Posted to commits@arrow.apache.org by we...@apache.org on 2017/09/04 13:02:43 UTC
arrow git commit: ARROW-1383: [C++] Add vector append variant to
primitive array builders that accepts std::vector
Repository: arrow
Updated Branches:
refs/heads/master 9968d95df -> e5aeb9001
ARROW-1383: [C++] Add vector append variant to primitive array builders that accepts std::vector<bool>
Other libraries may have null indicators in the form of bits or bytes. `std::vector<bool>` is a bit-packed container like Arrow's internal representation.

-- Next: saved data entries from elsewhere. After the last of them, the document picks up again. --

import Mathlib
import HarnessLib
import Summits.Ventures.LatticeQCDFlow.Scaling.AcceptanceVolumeMonotone
import Summits.Ventures.LatticeQCDFlow.Scaling.AcceptanceVolumeDecayPi
import Summits.Ventures.LatticeQCDFlow.Scaling.AcceptanceVolumeCeilingPi

/-!
# LatticeQCDFlow / Scaling — rigidity of the WORST-BLOCK acceptance ceiling for `m + 1` INDEPENDENT
# BLOCKS on a GENERAL space: `acc(⊗ₖ pₖ, ⊗ₖ qₖ) = acc(pᵢ, qᵢ)` iff every other block is perfect

HONEST FRAMING: exact (Metropolis-corrected) sampling algorithms for lattice gauge theory;
figures of merit are autocorrelation/cost numbers at stated couplings and volumes; no
continuum-physics claim.

Venture `LatticeQCDFlow` (cell pub-lqcd), topic `Scaling`; FANOUT row 3 (`s0-u1-a`, S0-B
implementation A, GEN-14).  NEW WORK of the cell (elementary measure theory), the multi-block
measure-theoretic form of row 3's finite `accRate_prodLaw_eq_left_iff`
(`Scaling/AcceptanceVolumeCeilingRigidity`) and the equality case of row 3's general-space ceiling
`meanAccept_pi_le_meanAccept_coord` (`Scaling/AcceptanceVolumeCeilingPi`): the `(m+1)`-block
acceptance is the two-block acceptance of (block `i`) ⊗ (the other blocks) along Mathlib's
measure-preserving split `MeasurableEquiv.piFinSuccAbove … i` (row 3's `Scaling/AcceptanceVolumeMonotone`
did `i = 0`; imported for the block swap and the right/left two-block rigidity of
`Scaling/AcceptanceVolumeCeilingRigidityIntegralEq`), and the two-block rigidity then says: equality
iff the product of the OTHER blocks is perfect — which, by the tensorising Bhattacharyya affinity
(`Scaling/AcceptanceVolumeDecayPi`, imported), means every other block is perfect.  SETTING: `m + 1`
blocks of one block space `Y` (σ-finite laws `μ k`, targets `p k ≥ 0` and models `q k > 0`, both
normalised, `k : Fin (m+1)`), `acc(p, q) = ∫∫ min(p(a)q(b), p(b)q(a))`.  NO definition.

* §1 bookkeeping: a normalised density gives a probability law (`isProbabilityMeasure_withDensity…`,
  also for the product density on `Measure.pi`); **`prod_ae_eq_prod_pi_iff`** — `⊗pₖ = ⊗qₖ` a.e. iff
  `pₖ = qₖ` a.e. for every block (⇒: the affinities `BCₖ ≤ 1` multiply to `BC(⊗) = 1`);
* §2 **`meanAccept_pi_eq_meanAccept_prod_at`** — for every block `i`,
  `acc(⊗ₖ pₖ, ⊗ₖ qₖ) = acc(pᵢ ⊗ (⊗ⱼ p_{i.succAbove j}), qᵢ ⊗ (⊗ⱼ q_{i.succAbove j}))`
  (`measurePreserving_piFinSuccAbove`, `Fin.prod_univ_succAbove`);
* §3 **`meanAccept_pi_eq_coord_iff`** — `acc(⊗ₖ pₖ, ⊗ₖ qₖ) = acc(pᵢ, qᵢ) ↔ ∀ j, p_{i.succAbove j} =ᵐ
  q_{i.succAbove j}` (EVERY OTHER BLOCK PERFECT); **`meanAccept_pi_lt_coord`** — one imperfect other
  block makes the worst-block ceiling STRICT; identical blocks `meanAccept_pi_const_eq_one_iff`
  (`acc_{m+1} = acc₁ ↔ m = 0 ∨ p =ᵐ q`).

Reading (value-free): for a flow factorising over independent blocks of a general configuration
space, the equilibrium acceptance reaches the acceptance of one of its blocks only when all the other
blocks are sampled perfectly; together with row 3's floor and Bhattacharyya rigidity
(`…FloorRigidityPiEq`, `…BhattacharyyaRigidityPi`) all three faces of the multi-block sandwich
`∏ accₖ ≤ acc(⊗) ≤ min(minₖ accₖ, ∏ BCₖ²)` are rigid on general spaces.  NOT CLAIMED: dependent
block types (one common block space `Y`); a quantitative defect; any acceptance of ours; nothing
re-scored.
-/

noncomputable section

namespace Summit.Ventures.LatticeQCDFlow.Theory2

open MeasureTheory Real Set Finset Filter

/-! ## §1 Bookkeeping: probability laws from normalised densities; `⊗pₖ = ⊗qₖ` a.e. block by block -/

section Bookkeeping

/-- A normalised nonnegative integrable density defines a probability law. [folklore] -/
theorem isProbabilityMeasure_withDensity_of_integral_eq_one {X : Type*} [MeasurableSpace X]
    {μ : Measure X} {q : X → ℝ} (hq0 : ∀ a, 0 ≤ q a) (hqi : Integrable q μ)
    (hq1 : ∫ a, q a ∂μ = 1) :
    IsProbabilityMeasure (μ.withDensity fun a => ENNReal.ofReal (q a)) := by
  refine ⟨?_⟩
  rw [withDensity_apply _ MeasurableSet.univ, Measure.restrict_univ,
    ← ofReal_integral_eq_lintegral_ofReal hqi (Eventually.of_forall hq0), hq1, ENNReal.ofReal_one]

variable {ι : Type*} [Fintype ι] {X : ι → Type*} [∀ i, MeasurableSpace (X i)]
  {μ : (i : ι) → Measure (X i)} [∀ i, SigmaFinite (μ i)] {p q : (i : ι) → X i → ℝ}

/-- The product of normalised block densities defines a probability law on `Measure.pi`. [folklore] -/
theorem isProbabilityMeasure_pi_withDensity (hq0 : ∀ i a, 0 ≤ q i a) (hqm : ∀ i, Measurable (q i))
    (hqi : ∀ i, Integrable (q i) (μ i)) (hq1 : ∀ i, ∫ a, q i a ∂(μ i) = 1) :
    IsProbabilityMeasure ((Measure.pi μ).withDensity fun x => ENNReal.ofReal (∏ i, q i (x i))) := by
  obtain ⟨hQ0, -, hQi, hQ1⟩ := piDensity_facts (μ := μ) hq0 hqm hqi
  have hQ1' : ∫ x, ∏ i, q i (x i) ∂(Measure.pi μ) = 1 := by
    rw [hQ1]
    exact prod_eq_one fun i _ => hq1 i
  exact isProbabilityMeasure_withDensity_of_integral_eq_one hQ0 hQi hQ1'

/-- **`⊗pₖ = ⊗qₖ` a.e. IFF EVERY BLOCK IS PERFECT** (normalised nonnegative block densities): `⇐` is
coordinatewise; `⇒`: the Bhattacharyya affinities `BCₖ = ∫ √(pₖ qₖ) ≤ 1` multiply to the affinity
of the products, which is `1`, so each `BCₖ = 1`, i.e. `pₖ = qₖ` a.e. [ours] -/
theorem prod_ae_eq_prod_pi_iff (hp0 : ∀ i a, 0 ≤ p i a) (hpm : ∀ i, Measurable (p i))
    (hpi : ∀ i, Integrable (p i) (μ i)) (hp1 : ∀ i, ∫ a, p i a ∂(μ i) = 1)
    (hq0 : ∀ i a, 0 ≤ q i a) (hqm : ∀ i, Measurable (q i)) (hqi : ∀ i, Integrable (q i) (μ i))
    (hq1 : ∀ i, ∫ a, q i a ∂(μ i) = 1) :
    (fun x : (i : ι) → X i => ∏ i, p i (x i)) =ᵐ[Measure.pi μ] (fun x => ∏ i, q i (x i))
      ↔ ∀ i, p i =ᵐ[μ i] q i := by
  classical
  constructor
  · intro h i
    obtain ⟨hP0, hPm, hPi, hP1⟩ := piDensity_facts (μ := μ) hp0 hpm hpi
    obtain ⟨hQ0, hQm, hQi, hQ1⟩ := piDensity_facts (μ := μ) hq0 hqm hqi
    have hP1' : ∫ x, ∏ i, p i (x i) ∂(Measure.pi μ) = 1 := by
      rw [hP1]
      exact prod_eq_one fun i _ => hp1 i
    have hQ1' : ∫ x, ∏ i, q i (x i) ∂(Measure.pi μ) = 1 := by
      rw [hQ1]
      exact prod_eq_one fun i _ => hq1 i
    have hBC := (integral_sqrt_mul_eq_one_iff (μ := Measure.pi μ) hP0 hPm hPi hP1' hQ0 hQm hQi hQ1').2 h
    rw [integral_sqrt_mul_pi hp0 hq0] at hBC
    have hle : ∀ k, ∫ a, Real.sqrt (p k a * q k a) ∂(μ k) ≤ 1 := fun k =>
      integral_sqrt_mul_le_one (hp0 k) (hpm k) (hpi k) (hp1 k) (hq0 k) (hqm k) (hqi k) (hq1 k)
    have hge : ∀ k, 0 ≤ ∫ a, Real.sqrt (p k a * q k a) ∂(μ k) := fun k =>
      integral_nonneg fun a => Real.sqrt_nonneg _
    have hBCi : ∫ a, Real.sqrt (p i a * q i a) ∂(μ i) = 1 := by
      by_contra hne
      have hlt : ∫ a, Real.sqrt (p i a * q i a) ∂(μ i) < 1 := lt_of_le_of_ne (hle i) hne
      have hprod : ∏ k, ∫ a, Real.sqrt (p k a * q k a) ∂(μ k) < 1 := by
        rw [← mul_prod_erase univ _ (mem_univ i)]
        calc (∫ a, Real.sqrt (p i a * q i a) ∂(μ i))
              * ∏ k ∈ univ.erase i, ∫ a, Real.sqrt (p k a * q k a) ∂(μ k)
            ≤ (∫ a, Real.sqrt (p i a * q i a) ∂(μ i)) * 1 :=
              mul_le_mul_of_nonneg_left (prod_le_one (fun k _ => hge k) fun k _ => hle k) (hge i)
          _ < 1 := by rw [mul_one]; exact hlt
      exact hprod.ne hBC
    exact (integral_sqrt_mul_eq_one_iff (hp0 i) (hpm i) (hpi i) (hp1 i) (hq0 i) (hqm i) (hqi i)
      (hq1 i)).1 hBCi
  · intro h
    have hx : ∀ i, ∀ᵐ x ∂(Measure.pi μ), p i (x i) = q i (x i) :=
      fun i => (Measure.tendsto_eval_ae_ae (μ := μ) (i := i)).eventually (h i)
    filter_upwards [eventually_all.2 hx] with x hx
    exact prod_congr rfl fun i _ => hx i

end Bookkeeping

/-! ## §2 `m + 1` blocks = (block `i`) ⊗ (the other blocks), for every `i` -/

section Blocks

variable {Y : Type*} [MeasurableSpace Y] {m : ℕ} {μ : Fin (m + 1) → Measure Y}
  [∀ i, SigmaFinite (μ i)] {p q : Fin (m + 1) → Y → ℝ}

/-- Splitting off block `i`: the product density at the re-assembled configuration. [folklore] -/
theorem prod_piFinSuccAbove_symm_at (f : Fin (m + 1) → Y → ℝ) (i : Fin (m + 1))
    (z : Y × (Fin m → Y)) :
    ∏ k, f k ((MeasurableEquiv.piFinSuccAbove (fun _ : Fin (m + 1) => Y) i).symm z k)
      = f i z.1 * ∏ j : Fin m, f (i.succAbove j) (z.2 j) := by
  rw [Fin.prod_univ_succAbove _ i]
  simp [MeasurableEquiv.piFinSuccAbove, Fin.insertNthEquiv]

/-- **THE `(m+1)`-BLOCK ACCEPTANCE IS THE TWO-BLOCK ACCEPTANCE OF (BLOCK `i`) ⊗ (THE OTHERS)**, for
every block `i`. [ours] -/
theorem meanAccept_pi_eq_meanAccept_prod_at (p q : Fin (m + 1) → Y → ℝ) (i : Fin (m + 1)) :
    ∫ x, ∫ x', min ((∏ k, p k (x k)) * ∏ k, q k (x' k)) ((∏ k, p k (x' k)) * ∏ k, q k (x k))
        ∂(Measure.pi μ) ∂(Measure.pi μ)
      = ∫ z, ∫ z', min (p i z.1 * (∏ j : Fin m, p (i.succAbove j) (z.2 j))
            * (q i z'.1 * ∏ j : Fin m, q (i.succAbove j) (z'.2 j)))
          (p i z'.1 * (∏ j : Fin m, p (i.succAbove j) (z'.2 j))
            * (q i z.1 * ∏ j : Fin m, q (i.succAbove j) (z.2 j)))
          ∂((μ i).prod (Measure.pi fun j : Fin m => μ (i.succAbove j)))
          ∂((μ i).prod (Measure.pi fun j : Fin m => μ (i.succAbove j))) := by
  have hE := (measurePreserving_piFinSuccAbove μ i).symm
    (MeasurableEquiv.piFinSuccAbove (fun _ : Fin (m + 1) => Y) i)
  rw [← hE.integral_comp']
  refine integral_congr_ae (Eventually.of_forall fun z => ?_)
  dsimp only
  rw [← hE.integral_comp']
  refine integral_congr_ae (Eventually.of_forall fun z' => ?_)
  dsimp only
  rw [prod_piFinSuccAbove_symm_at, prod_piFinSuccAbove_symm_at, prod_piFinSuccAbove_symm_at,
    prod_piFinSuccAbove_symm_at]

/-! ## §3 The worst-block ceiling is attained only when every other block is perfect -/

/-- **RIGIDITY OF THE WORST-BLOCK CEILING FOR `m + 1` INDEPENDENT BLOCKS (general space)**: for
normalised nonnegative block targets and positive normalised block models on one σ-finite block space,
`acc(⊗ₖ pₖ, ⊗ₖ qₖ) = acc(pᵢ, qᵢ)` iff every other block is perfect,
`p_{i.succAbove j} = q_{i.succAbove j}` a.e. for all `j`. [ours] -/
theorem meanAccept_pi_eq_coord_iff (hp0 : ∀ k a, 0 ≤ p k a) (hpm : ∀ k, Measurable (p k))
    (hpi : ∀ k, Integrable (p k) (μ k)) (hp1 : ∀ k, ∫ a, p k a ∂(μ k) = 1)
    (hq0 : ∀ k a, 0 < q k a) (hqm : ∀ k, Measurable (q k)) (hqi : ∀ k, Integrable (q k) (μ k))
    (hq1 : ∀ k, ∫ a, q k a ∂(μ k) = 1) (i : Fin (m + 1)) :
    ∫ x, ∫ x', min ((∏ k, p k (x k)) * ∏ k, q k (x' k)) ((∏ k, p k (x' k)) * ∏ k, q k (x k))
        ∂(Measure.pi μ) ∂(Measure.pi μ)
        = ∫ a, ∫ b, min (p i a * q i b) (p i b * q i a) ∂(μ i) ∂(μ i)
      ↔ ∀ j : Fin m, p (i.succAbove j) =ᵐ[μ (i.succAbove j)] q (i.succAbove j) := by
  have hq0' : ∀ k a, 0 ≤ q k a := fun k a => (hq0 k a).le
  obtain ⟨hP0, hPm, hPi, hP1⟩ := piDensity_facts (μ := fun j : Fin m => μ (i.succAbove j))
    (p := fun j => p (i.succAbove j)) (fun j => hp0 _) (fun j => hpm _) fun j => hpi _
  obtain ⟨-, hQm, hQi, -⟩ := piDensity_facts (μ := fun j : Fin m => μ (i.succAbove j))
    (p := fun j => q (i.succAbove j)) (fun j => hq0' _) (fun j => hqm _) fun j => hqi _
  have hP1' : ∫ y, ∏ j : Fin m, p (i.succAbove j) (y j)
      ∂(Measure.pi fun j : Fin m => μ (i.succAbove j)) = 1 := by
    rw [hP1]
    exact prod_eq_one fun j _ => hp1 _
  have hQ0 : ∀ y : Fin m → Y, 0 < ∏ j : Fin m, q (i.succAbove j) (y j) :=
    fun y => prod_pos fun j _ => hq0 _ (y j)
  haveI := isProbabilityMeasure_withDensity_of_integral_eq_one (hq0' i) (hqi i) (hq1 i)
  haveI := isProbabilityMeasure_pi_withDensity (μ := fun j : Fin m => μ (i.succAbove j))
    (q := fun j => q (i.succAbove j)) (fun j => hq0' _) (fun j => hqm _) (fun j => hqi _)
    fun j => hq1 _
  rw [meanAccept_pi_eq_meanAccept_prod_at p q i,
    meanAccept_prod_eq_meanAccept_left_iff (hp0 i) (hpm i) (hpi i) (hp1 i) (hq0 i) (hqm i) (hqi i)
      hP0 hPm hPi hP1' hQ0 hQm hQi,
    prod_ae_eq_prod_pi_iff (μ := fun j : Fin m => μ (i.succAbove j)) (fun j => hp0 _) (fun j => hpm _)
      (fun j => hpi _) (fun j => hp1 _) (fun j => hq0' _) (fun j => hqm _) (fun j => hqi _)
      fun j => hq1 _]

/-- **ONE IMPERFECT OTHER BLOCK MAKES THE WORST-BLOCK CEILING STRICT**:
`acc(⊗ₖ pₖ, ⊗ₖ qₖ) < acc(pᵢ, qᵢ)` if some block `i.succAbove j` is imperfect. [ours] -/
theorem meanAccept_pi_lt_coord (hp0 : ∀ k a, 0 ≤ p k a) (hpm : ∀ k, Measurable (p k))
    (hpi : ∀ k, Integrable (p k) (μ k)) (hp1 : ∀ k, ∫ a, p k a ∂(μ k) = 1)
    (hq0 : ∀ k a, 0 < q k a) (hqm : ∀ k, Measurable (q k)) (hqi : ∀ k, Integrable (q k) (μ k))
    (hq1 : ∀ k, ∫ a, q k a ∂(μ k) = 1) (i : Fin (m + 1)) {j : Fin m}
    (hj : ¬ p (i.succAbove j) =ᵐ[μ (i.succAbove j)] q (i.succAbove j)) :
    ∫ x, ∫ x', min ((∏ k, p k (x k)) * ∏ k, q k (x' k)) ((∏ k, p k (x' k)) * ∏ k, q k (x k))
        ∂(Measure.pi μ) ∂(Measure.pi μ)
      < ∫ a, ∫ b, min (p i a * q i b) (p i b * q i a) ∂(μ i) ∂(μ i) := by
  refine lt_of_le_of_ne (meanAccept_pi_le_meanAccept_coord hp0 hpm hpi hp1
    (fun k a => (hq0 k a).le) hqm hqi hq1 i) fun heq => ?_
  exact hj ((meanAccept_pi_eq_coord_iff hp0 hpm hpi hp1 hq0 hqm hqi hq1 i).1 heq j)

end Blocks

/-! ## Identical blocks -/

section Const

variable {Y : Type*} [MeasurableSpace Y] {ν : Measure Y} [SigmaFinite ν] {p q : Y → ℝ}

/-- **Identical blocks**: for `m + 1` independent copies of one block flow,
`acc(p^{⊗(m+1)}, q^{⊗(m+1)}) = acc(p, q)` iff `m = 0` or the block flow is perfect. [ours] -/
theorem meanAccept_pi_const_eq_one_iff {m : ℕ} (hp0 : ∀ a, 0 ≤ p a) (hpm : Measurable p)
    (hpi : Integrable p ν) (hp1 : ∫ a, p a ∂ν = 1) (hq0 : ∀ a, 0 < q a) (hqm : Measurable q)
    (hqi : Integrable q ν) (hq1 : ∫ a, q a ∂ν = 1) :
    ∫ x, ∫ x', min ((∏ k : Fin (m + 1), p (x k)) * ∏ k, q (x' k)) ((∏ k, p (x' k)) * ∏ k, q (x k))
        ∂(Measure.pi fun _ : Fin (m + 1) => ν) ∂(Measure.pi fun _ : Fin (m + 1) => ν)
        = ∫ a, ∫ b, min (p a * q b) (p b * q a) ∂ν ∂ν
      ↔ m = 0 ∨ p =ᵐ[ν] q := by
  rw [meanAccept_pi_eq_coord_iff (μ := fun _ : Fin (m + 1) => ν) (p := fun _ => p) (q := fun _ => q)
    (fun _ => hp0) (fun _ => hpm) (fun _ => hpi) (fun _ => hp1) (fun _ => hq0) (fun _ => hqm)
    (fun _ => hqi) (fun _ => hq1) 0]
  constructor
  · intro h
    rcases Nat.eq_zero_or_pos m with hm | hm
    · exact Or.inl hm
    · exact Or.inr (h ⟨0, hm⟩)
  · rintro (hm | h) j
    · exact absurd j.isLt (by omega)
    · exact h

/-- **Identical imperfect blocks**: `acc(p^{⊗(m+1)}, q^{⊗(m+1)}) < acc(p, q)` for `m ≥ 1` copies of an
imperfect block flow. [ours] -/
theorem meanAccept_pi_const_lt_one {m : ℕ} (hm : 0 < m) (hp0 : ∀ a, 0 ≤ p a) (hpm : Measurable p)
    (hpi : Integrable p ν) (hp1 : ∫ a, p a ∂ν = 1) (hq0 : ∀ a, 0 < q a) (hqm : Measurable q)
    (hqi : Integrable q ν) (hq1 : ∫ a, q a ∂ν = 1) (h : ¬ p =ᵐ[ν] q) :
    ∫ x, ∫ x', min ((∏ k : Fin (m + 1), p (x k)) * ∏ k, q (x' k)) ((∏ k, p (x' k)) * ∏ k, q (x k))
        ∂(Measure.pi fun _ : Fin (m + 1) => ν) ∂(Measure.pi fun _ : Fin (m + 1) => ν)
      < ∫ a, ∫ b, min (p a * q b) (p b * q a) ∂ν ∂ν :=
  meanAccept_pi_lt_coord (μ := fun _ : Fin (m + 1) => ν) (p := fun _ => p) (q := fun _ => q)
    (fun _ => hp0) (fun _ => hpm) (fun _ => hpi) (fun _ => hp1) (fun _ => hq0) (fun _ => hqm)
    (fun _ => hqi) (fun _ => hq1) 0 (j := ⟨0, hm⟩) h

end Const

end Summit.Ventures.LatticeQCDFlow.Theory2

Author: Wes McKinney <we...@twosigma.com>
Closes #1033 from wesm/ARROW-1383 and squashes the following commits:
0f05f2d0 [Wes McKinney] Fix another MSVC compiler warning
cba48fc6 [Wes McKinney] More precise bool checks in BooleanBuilder::Append
6f97b063 [Wes McKinney] Add variant of vector Append in primitive array builders that accepts std::vector<bool>
Project: http://git-wip-us.apache.org/repos/asf/arrow/repo
Commit: http://git-wip-us.apache.org/repos/asf/arrow/commit/e5aeb900
Tree: http://git-wip-us.apache.org/repos/asf/arrow/tree/e5aeb900
Diff: http://git-wip-us.apache.org/repos/asf/arrow/diff/e5aeb900
Branch: refs/heads/master
Commit: e5aeb900161a068e665792a678729fee4e69f13c
Parents: 9968d95
Author: Wes McKinney <we...@twosigma.com>
Authored: Mon Sep 4 09:02:41 2017 -0400
Committer: Wes McKinney <we...@twosigma.com>
Committed: Mon Sep 4 09:02:41 2017 -0400
----------------------------------------------------------------------
cpp/src/arrow/array-test.cc | 69 ++++++++++++++++++++++++++++++++
cpp/src/arrow/builder.cc | 86 +++++++++++++++++++++++++++++++++++-----
cpp/src/arrow/builder.h | 75 ++++++++++++++++++++++++++---------
3 files changed, 202 insertions(+), 28 deletions(-)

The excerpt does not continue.